Казань и Москва. Истоки казанских войн Ивана Грозного - стр. 15
Да и в целом посольский обычай играл для обоих государств не меньшую роль, чем ратное дело. Пока в облаках пороха, грохоте орудий и свисте сабель расширялись пределы Московской Руси, в велеречивых тирадах послов и дипломатической переписке завоевывалось ее признание на международной арене. Даже преобразившийся «волею всемогущею» облик самой Москвы ярко выражал ее новую, имперскую, доктрину.
Если московская дипломатия возводила «новый Вавилон», татарская отчаянно пыталась удержаться за старый. Посольский обычай Казани, Крыма, Большой Орды, ногаев являлся прямым продолжением золотоордынской традиции. Нередко это невыносимое русскому слуху эхо из Батыевых времен сводило на нет результаты долгих и напряженных переговоров и даже разжигало новые конфликты. При этом многие формулировки татарских «дипломатов» того времени навевают крылатое: «Восток – дело тонкое». Словом, дипломатический аспект русско-казанских отношений второй половины XV – первой трети XVI века крайне многогранен и достоин отдельного рассмотрения.
Дипломатия Казанского ханства: эхо Золотой Орды
Главная проблема в изучении посольского обычая и международных связей Казанского ханства заключается в том, что обозревать тему приходится «из Москвы». Если точнее, «из палат Посольского приказа» и «келий монахов-летописцев». Львиная доля доступных российскому исследователю источников по истории Казани и ее контактов с внешним миром – отечественного происхождения.

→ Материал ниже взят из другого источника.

/-- **Pointwise domination of the canonical densities.** For continuous profiles with
`0 < a ≤ a₀`, `0 < θ₀`, a pointwise one-body bound `f_{a₀,u₀,θ₀} ≤ C f_{1,0,θ₁}` (`C ≥ 0`,
`θ₁ > 0`) and spheres that fit (`σ ≤ 1/2`), the canonical local Gibbs density is at most
`(C/a)^{N+1}` times the homogeneous one: `Z(a₀)⁻¹ ∏ f_{a₀,u₀,θ₀}(zᵢ) ≤ (C/a)^{N+1} Z(1)⁻¹ ∏ f_{1,0,θ₁}(zᵢ)`
on the hard-sphere domain (`Z(a₀) ≥ a^{N+1} Z(1) > 0`). [folklore] -/
theorem canonicalDensity_le_const_mul (ha : Continuous a₀) (hθ : Continuous θ₀)
    (hu : Continuous u₀) (ha0 : ∀ x, 0 < a₀ x) (hθ0 : ∀ x, 0 < θ₀ x) {a C θ₁ : ℝ} (ha_pos : 0 < a)
    (haa : ∀ x, a ≤ a₀ x) (hθ₁ : 0 < θ₁)
    (hC : ∀ y, localGibbsProfile a₀ u₀ θ₀ y ≤
      C * localGibbsProfile (fun _ => 1) (fun _ => (0 : V3)) (fun _ => θ₁) y)
    {σ : ℝ} (hσ : σ ≤ 1 / 2) (N : ℕ) (z : Config (N + 1) (Fin 3) T3) :
    canonicalDensity (Torus.geometry (Fin 3)) (hsDiameter σ N) (N + 1)
        (localGibbsProfile a₀ u₀ θ₀) z ≤
      (C / a) ^ (N + 1) * canonicalDensity (Torus.geometry (Fin 3)) (hsDiameter σ N) (N + 1)
        (localGibbsProfile (fun _ => 1) (fun _ => (0 : V3)) (fun _ => θ₁)) z := by
  have ha0' : ∀ x, 0 ≤ a₀ x := fun x => (ha0 x).le
  have hZP : canonicalPartition (Torus.geometry (Fin 3)) (hsDiameter σ N) (N + 1)
      (localGibbsProfile a₀ u₀ θ₀) = posPartition a₀ (hsDiameter σ N) (N + 1) :=
    canonicalPartition_eq_posPartition ha hθ hu ha0' hθ0 _ _
  have hZQ : canonicalPartition (Torus.geometry (Fin 3)) (hsDiameter σ N) (N + 1)
      (localGibbsProfile (fun _ => 1) (fun _ => (0 : V3)) (fun _ => θ₁)) =
        posPartition (fun _ => (1 : ℝ)) (hsDiameter σ N) (N + 1) :=
    canonicalPartition_eq_posPartition continuous_const continuous_const continuous_const
      (fun _ => zero_le_one) (fun _ => hθ₁) _ _
  have hZQpos : 0 < posPartition (fun _ => (1 : ℝ)) (hsDiameter σ N) (N + 1) :=
    posPartition_pos continuous_const (fun _ => one_pos) hσ N
  have hZPge : a ^ (N + 1) * posPartition (fun _ => (1 : ℝ)) (hsDiameter σ N) (N + 1) ≤
      posPartition a₀ (hsDiameter σ N) (N + 1) :=
    const_pow_mul_posPartition_one_le ha ha_pos.le haa _ _
  have hfP0 : 0 ≤ localGibbsProfile a₀ u₀ θ₀ :=
    fun y => localGibbsProfile_nonneg ha0' (fun x => (hθ0 x).le) y
  have hfQ0 : 0 ≤ localGibbsProfile (fun _ => 1) (fun _ => (0 : V3)) (fun _ => θ₁) :=
    fun y => localGibbsProfile_nonneg (fun _ => zero_le_one) (fun _ => hθ₁.le) y
  unfold canonicalDensity
  rw [hZP, hZQ]
  by_cases hz : z ∈ hardSphereDomain (Torus.geometry (Fin 3)) (N + 1) (hsDiameter σ N)
  · rw [indicator_of_mem hz, indicator_of_mem hz]
    have htp : tensorPow (N + 1) (localGibbsProfile a₀ u₀ θ₀) z ≤
        C ^ (N + 1) *
          tensorPow (N + 1) (localGibbsProfile (fun _ => 1) (fun _ => (0 : V3)) (fun _ => θ₁)) z := by
      unfold tensorPow
      calc ∏ i, localGibbsProfile a₀ u₀ θ₀ (z i)
          ≤ ∏ i, (C * localGibbsProfile (fun _ => 1) (fun _ => (0 : V3)) (fun _ => θ₁) (z i)) :=
            Finset.prod_le_prod (fun i _ => hfP0 (z i)) fun i _ => hC (z i)
        _ = C ^ (N + 1) *
              ∏ i, localGibbsProfile (fun _ => 1) (fun _ => (0 : V3)) (fun _ => θ₁) (z i) := by
            rw [Finset.prod_mul_distrib, Finset.prod_const, Finset.card_univ, Fintype.card_fin]
    have hinv : (posPartition a₀ (hsDiameter σ N) (N + 1))⁻¹ ≤
        (a ^ (N + 1) * posPartition (fun _ => (1 : ℝ)) (hsDiameter σ N) (N + 1))⁻¹ :=
      inv_anti₀ (by positivity) hZPge
    have htQ0 : 0 ≤
        tensorPow (N + 1) (localGibbsProfile (fun _ => 1) (fun _ => (0 : V3)) (fun _ => θ₁)) z :=
      tensorPow_nonneg hfQ0 _ _
    calc (posPartition a₀ (hsDiameter σ N) (N + 1))⁻¹ *
          tensorPow (N + 1) (localGibbsProfile a₀ u₀ θ₀) z
        ≤ (a ^ (N + 1) * posPartition (fun _ => (1 : ℝ)) (hsDiameter σ N) (N + 1))⁻¹ *
            (C ^ (N + 1) * tensorPow (N + 1)
              (localGibbsProfile (fun _ => 1) (fun _ => (0 : V3)) (fun _ => θ₁)) z) :=
          mul_le_mul hinv htp (tensorPow_nonneg hfP0 _ _) (by positivity)
      _ = (C / a) ^ (N + 1) * ((posPartition (fun _ => (1 : ℝ)) (hsDiameter σ N) (N + 1))⁻¹ *
            tensorPow (N + 1)
              (localGibbsProfile (fun _ => 1) (fun _ => (0 : V3)) (fun _ => θ₁)) z) := by
          rw [div_pow]
          field_simp
  · rw [indicator_of_notMem hz, indicator_of_notMem hz, mul_zero, mul_zero, mul_zero]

Конечно, картину несколько дополняют литовские летописи и переписка. Интересные сведения содержатся в посланиях казанского хана Сафы Гирея польско-литовскому правителю Сигизмунду. Сообщает кое-что и западный нарратив, например знаменитый австрийский «инкор» Сигизмунд Герберштейн в своих «Записках о Московии». При всей значимости этих памятников массовая доля информации по теме в них не так велика. Да и сведения нарративного характера, как обычно, приходится «делить надвое», если не натрое.
Существует довольно обширный корпус турецких дипломатических документов и переписки, которые наверняка позволили бы взглянуть под новым углом на многие вопросы. К сожалению, данные источники вводятся в научный оборот крайне дозированно. А «штурм» турецких архивов – если и не взятие Измаила, то непростая боевая задача для российских исследователей.
Да и с русскими источниками вышло недоразумение. В 1701 году вся посольская документация по связям Русского государства с волжским ханством сгорела во время пожара в архиве приказа Казанского дворца в Москве. Хорошо, что немало сведений по московско-казанским контактам содержится в сохранившихся посольских книгах по связям с Крымом, Османской империей и Ногайской Ордой. Но это лишь малые крупицы сведений в сравнении с иссушенным московским пожаром морем актового материала непосредственно по рассматриваемой теме.